Goal of the exercise: Find the line with "refine ⟨ball x (min" in the entries below, then reproduce it and every line after it down to and including the line with "by_contra hxj", exactly.
>>>>>
import Literature.NumberTheory.Rogawski1990.ArchHCSpaceG                 -- ★ `hcNrm`, `hcCayPt`, `hcAdaptedVec`, `hcCayVec`, `hcCayScalar`, `hcThird`
import Literature.Analysis.Calculus.IteratedFDerivParamWordsLocal        -- ★ p850991 (F0P3a-p08 (g23)): local reader normal form
import Mathlib.Analysis.Calculus.ContDiff.Basic
import HarnessLib

/-!
# The adapted∕Cayley letter algebra of ★ `ArchHCSpaceG` in the coordinates `(π c, ν c)` ∕ `(B c″, x c″)`, and the cofactor WICK identity in word form
# (Shelstad 1979 Lemma 4.3; Bouaziz 1994 §3.2 (I₃); Harish-Chandra's `|D_{G∕M}|^{1∕2}`)

Topic `NumberTheory/Rogawski1990`; namespace `Literature.NumberTheory.Rogawski1990`.  THEOREMS ONLY (no `def`, no instance, no notation, no axiom, no named fact, no `sorry`);
GROUP-FREE (an index type `W` of places).  Cell `pub/hodgecm-mathlib`, crux H413 (`stmt-HodgeConjecture-24833`), F0∕P3c line LH3 (letter L1 clause (I₃) `ArchHcJump`),
SPEC-I3 brick **(B-trans)** (F0P3a-p08 (g23)), FILE 2a.

THE COORDINATES at the noncompact wall `(w, i, j)` (`i ≠ j`, third slot `k = hcThird i j`).  Compact chart: normal coordinate `ν c = (c w i − c w j)∕2`, wall projection
`π c = c − ν c • hcNrm w i j`.  Split chart `insert w S′` (slots `0 = x`, `1 =` compact-line angle, `2 = θ`): `x c″ = c″ w 0` and the linear map
`B c″ = update c″ w (fun l => if l = k then c″ w 1 else c″ w 2)` — it READS the split chart's transversal slots back into wall coordinates: **`B (hcCayPt w i j p) = p` on the wall**
(`p w i = p w j`) and `B ∘ hcCayVec = π ∘ hcAdaptedVec` LETTER BY LETTER, both `0` on the normal letter `(w,i)`; `ν (hcAdaptedVec l) = [l = (w,i)]`, `x (hcCayVec l) = [l = (w,i)]`.
Hence the adapted word of the compact chart and the Cayley word of the split chart become THE SAME word of `(π, ν)`∕`(B, x)`-letters `(0,1)` (normal) ∕ `(v,0)` (transversal)
(§1–§2), which is why ★ `iteratedFDeriv_readers_eq_iteratedDeriv_foldr_local` produces ONE differentiated family for both charts.  §3: the sub-word counts (`hcCayScalar`).
§4 **COFACTOR WICK IN WORD FORM**: for `M₁(q,t) = K₁·(ce t·Π q − E q)`, `M₂(q,t) = K₂·(ch t·Π q − E q)` (`Π, E` `C^∞` on an open `Q`, `ce, ch` `C^∞` with
`iteratedDeriv a ce 0 = I^a · iteratedDeriv a ch 0` — `ce = 2cos`, `ch = 2cosh` in the line's use, ★ LH1-p03 (R4)) and every word of normal∕transversal letters:
`K₂ · iteratedFDeriv k M₁ (q,0) w = K₁ · I^{#normal} · iteratedFDeriv k M₂ (q,0) w` — Harish-Chandra's «the `G′∕M` cofactor is ONE invariant function read on both Cartans».
HONEST LABEL: count-neutral calculus; HC_CM is proved only modulo the 7 printed citations (2 remaining: hLiu418 = stmt-HodgeConjecture-24832, h413 = stmt-HodgeConjecture-24833)
until rung 0 closes.

## References
* [Shelstad1979] D. Shelstad, *Characters and inner forms of a quasi-split group over ℝ*, Compositio Math. 39 (1979), Lemma 4.3 p. 25 (adapted basis `I⁺`, Cayley images, the factor `i`).
* [Bouaziz1994IntegralesOrbitales] A. Bouaziz, *Intégrales orbitales sur les groupes de Lie réductifs*, Ann. Sci. ÉNS 27 (1994), §3.2 (I₃) p. 580 (`∂(u)`, `∂(r(c_α · u))`).
* [Varadarajan1977] V. S. Varadarajan, *Harmonic Analysis on Real Reductive Groups*, LNM 576 (1977), Part I §1.12 (`'F_f`, descent, `D_{G∕M}`).
-/

set_option autoImplicit false
/-- **Local picture: the axes separate no ball.**  For pairwise distinct strains, every point of `ℝ³` has arbitrarily small
neighbourhoods `V` (balls) with `V ∩ {τ ≠ 0}` nonempty and preconnected. -/
theorem exists_nhds_inter_topField_ne_zero (hab : a ≠ b) (hbc : b ≠ c) (hca : c ≠ a) (x : E3) {N : Set E3}
    (hN : N ∈ 𝓝 x) :
    ∃ V ∈ 𝓝 x, V ⊆ N ∧ (V ∩ {y : E3 | topField a b c y ≠ 0}).Nonempty ∧
      IsPreconnected (V ∩ {y : E3 | topField a b c y ≠ 0}) := by
  obtain ⟨r₀, hr₀, hball⟩ := Metric.mem_nhds_iff.mp hN
  by_cases hxG : topField a b c x ≠ 0
  · -- off the axes: a small ball inside `{τ ≠ 0}`
    obtain ⟨r₁, hr₁, hball₁⟩ := Metric.mem_nhds_iff.mp (isOpen_topField_ne_zero.mem_nhds hxG)
    refine ⟨ball x (min r₀ r₁), ball_mem_nhds x (lt_min hr₀ hr₁),
      (ball_subset_ball (min_le_left _ _)).trans hball, ⟨x, mem_ball_self (lt_min hr₀ hr₁), hxG⟩, ?_⟩
    have hsub : ball x (min r₀ r₁) ⊆ {y : E3 | topField a b c y ≠ 0} :=
      (ball_subset_ball (min_le_right _ _)).trans hball₁
    rw [inter_eq_left.mpr hsub]
    exact (convex_ball x _).isPreconnected
  · -- on an axis: a ball small enough to meet only the axes through `x`
    push Not at hxG
    have hr : ∃ r, 0 < r ∧ r ≤ r₀ ∧ ∀ y ∈ ball x r,
        (∃ j k : Fin 3, j ≠ k ∧ y j ≠ x j ∧ y k ≠ x k) → topField a b c y ≠ 0 := by
      by_cases hex : ∃ i, x i ≠ 0
      · obtain ⟨i, hi⟩ := hex
        have hxj : ∀ j, j ≠ i → x j = 0 := fun j hji => by
          by_contra hxj
          exact topField_ne_zero_of_pair hab hbc hca hji hxj hi hxG
        refine ⟨min r₀ |x i|, lt_min hr₀ (abs_pos.mpr hi), min_le_left _ _, ?_⟩
        rintro y hy ⟨j, k, hjk, hj, hk⟩
        have hyi : y i ≠ 0 := by
          intro h0
          have h1 : |(y - x) i| ≤ ‖y - x‖ := by
            -- a coordinate is bounded by the Euclidean norm
            rw [EuclideanSpace.norm_eq]
            calc |(y - x) i| = Real.sqrt (‖(y - x) i‖ ^ 2) := by
                  rw [Real.norm_eq_abs, Real.sqrt_sq (abs_nonneg _)]
              _ ≤ Real.sqrt (∑ j, ‖(y - x) j‖ ^ 2) :=
                  Real.sqrt_le_sqrt (Finset.single_le_sum (f := fun j => ‖(y - x) j‖ ^ 2)
                    (fun j _ => sq_nonneg _) (Finset.mem_univ i))
          rw [PiLp.sub_apply, h0, zero_sub, abs_neg] at h1
          have h2 : ‖y - x‖ < |x i| := lt_of_lt_of_le (mem_ball_iff_norm.mp hy) (min_le_right _ _)
          linarith
        rcases eq_or_ne j i with rfl | hji
        · exact topField_ne_zero_of_pair hab hbc hca hjk hyi (by rwa [hxj k hjk.symm] at hk)
        · exact topField_ne_zero_of_pair hab hbc hca hji (by rwa [hxj j hji] at hj) hyi
      · push Not at hex
        refine ⟨r₀, hr₀, le_rfl, ?_⟩
        rintro y - ⟨j, k, hjk, hj, hk⟩
        exact topField_ne_zero_of_pair hab hbc hca hjk (by rwa [hex j] at hj) (by rwa [hex k] at hk)
    obtain ⟨r, hr, hrr₀, hW⟩ := hr
    refine ⟨ball x r, ball_mem_nhds x hr, (ball_subset_ball hrr₀).trans hball, ?_, ?_⟩
    · obtain ⟨z, hzG, hzball⟩ := (dense_topField_ne_zero (a := a) hbc).exists_mem_open isOpen_ball
        ⟨x, mem_ball_self hr⟩
      exact ⟨z, hzball, hzG⟩
    · refine (isPreconnected_ball_pairOff x hr).subset_closure ?_ ?_
      · rintro y ⟨hy, hpair⟩
        exact ⟨hy, hW y hy hpair⟩
      · rintro y ⟨hy, -⟩
        have h1 : ball x r ⊆ closure (ball x r ∩ {z : E3 | ∀ m, z m ≠ x m}) :=
          (dense_forall_apply_ne x).open_subset_closure_inter isOpen_ball
        refine closure_mono ?_ (h1 hy)
        rintro z ⟨hz, hzm⟩
        exact ⟨hz, 0, 1, by decide, hzm 0, hzm 1⟩

/-- **`U ∩ {τ ≠ 0}` is preconnected** for every preconnected open `U ⊆ ℝ³` and pairwise distinct strains: the three
principal axes do not separate. -/
theorem isPreconnected_inter_topField_ne_zero (hab : a ≠ b) (hbc : b ≠ c) (hca : c ≠ a) {U : Set E3}
    (hU : IsOpen U) (hUc : IsPreconnected U) :
    IsPreconnected (U ∩ {y : E3 | topField a b c y ≠ 0}) :=
  isPreconnected_inter_of_forall_nhds hU hUc fun x _ _ hN => exists_nhds_inter_topField_ne_zero hab hbc hca x hN

end Axes

end Summit.NavierStokesRegularity.NavierStokesRegularity.Theorems.PoloidalLiouville.ErtelTower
<<<<<
Exercise result:
    refine ⟨ball x (min r₀ r₁), ball_mem_nhds x (lt_min hr₀ hr₁),
      (ball_subset_ball (min_le_left _ _)).trans hball, ⟨x, mem_ball_self (lt_min hr₀ hr₁), hxG⟩, ?_⟩
    have hsub : ball x (min r₀ r₁) ⊆ {y : E3 | topField a b c y ≠ 0} :=
      (ball_subset_ball (min_le_right _ _)).trans hball₁
    rw [inter_eq_left.mpr hsub]
    exact (convex_ball x _).isPreconnected
  · -- on an axis: a ball small enough to meet only the axes through `x`
    push Not at hxG
    have hr : ∃ r, 0 < r ∧ r ≤ r₀ ∧ ∀ y ∈ ball x r,
        (∃ j k : Fin 3, j ≠ k ∧ y j ≠ x j ∧ y k ≠ x k) → topField a b c y ≠ 0 := by
      by_cases hex : ∃ i, x i ≠ 0
      · obtain ⟨i, hi⟩ := hex
        have hxj : ∀ j, j ≠ i → x j = 0 := fun j hji => by
          by_contra hxj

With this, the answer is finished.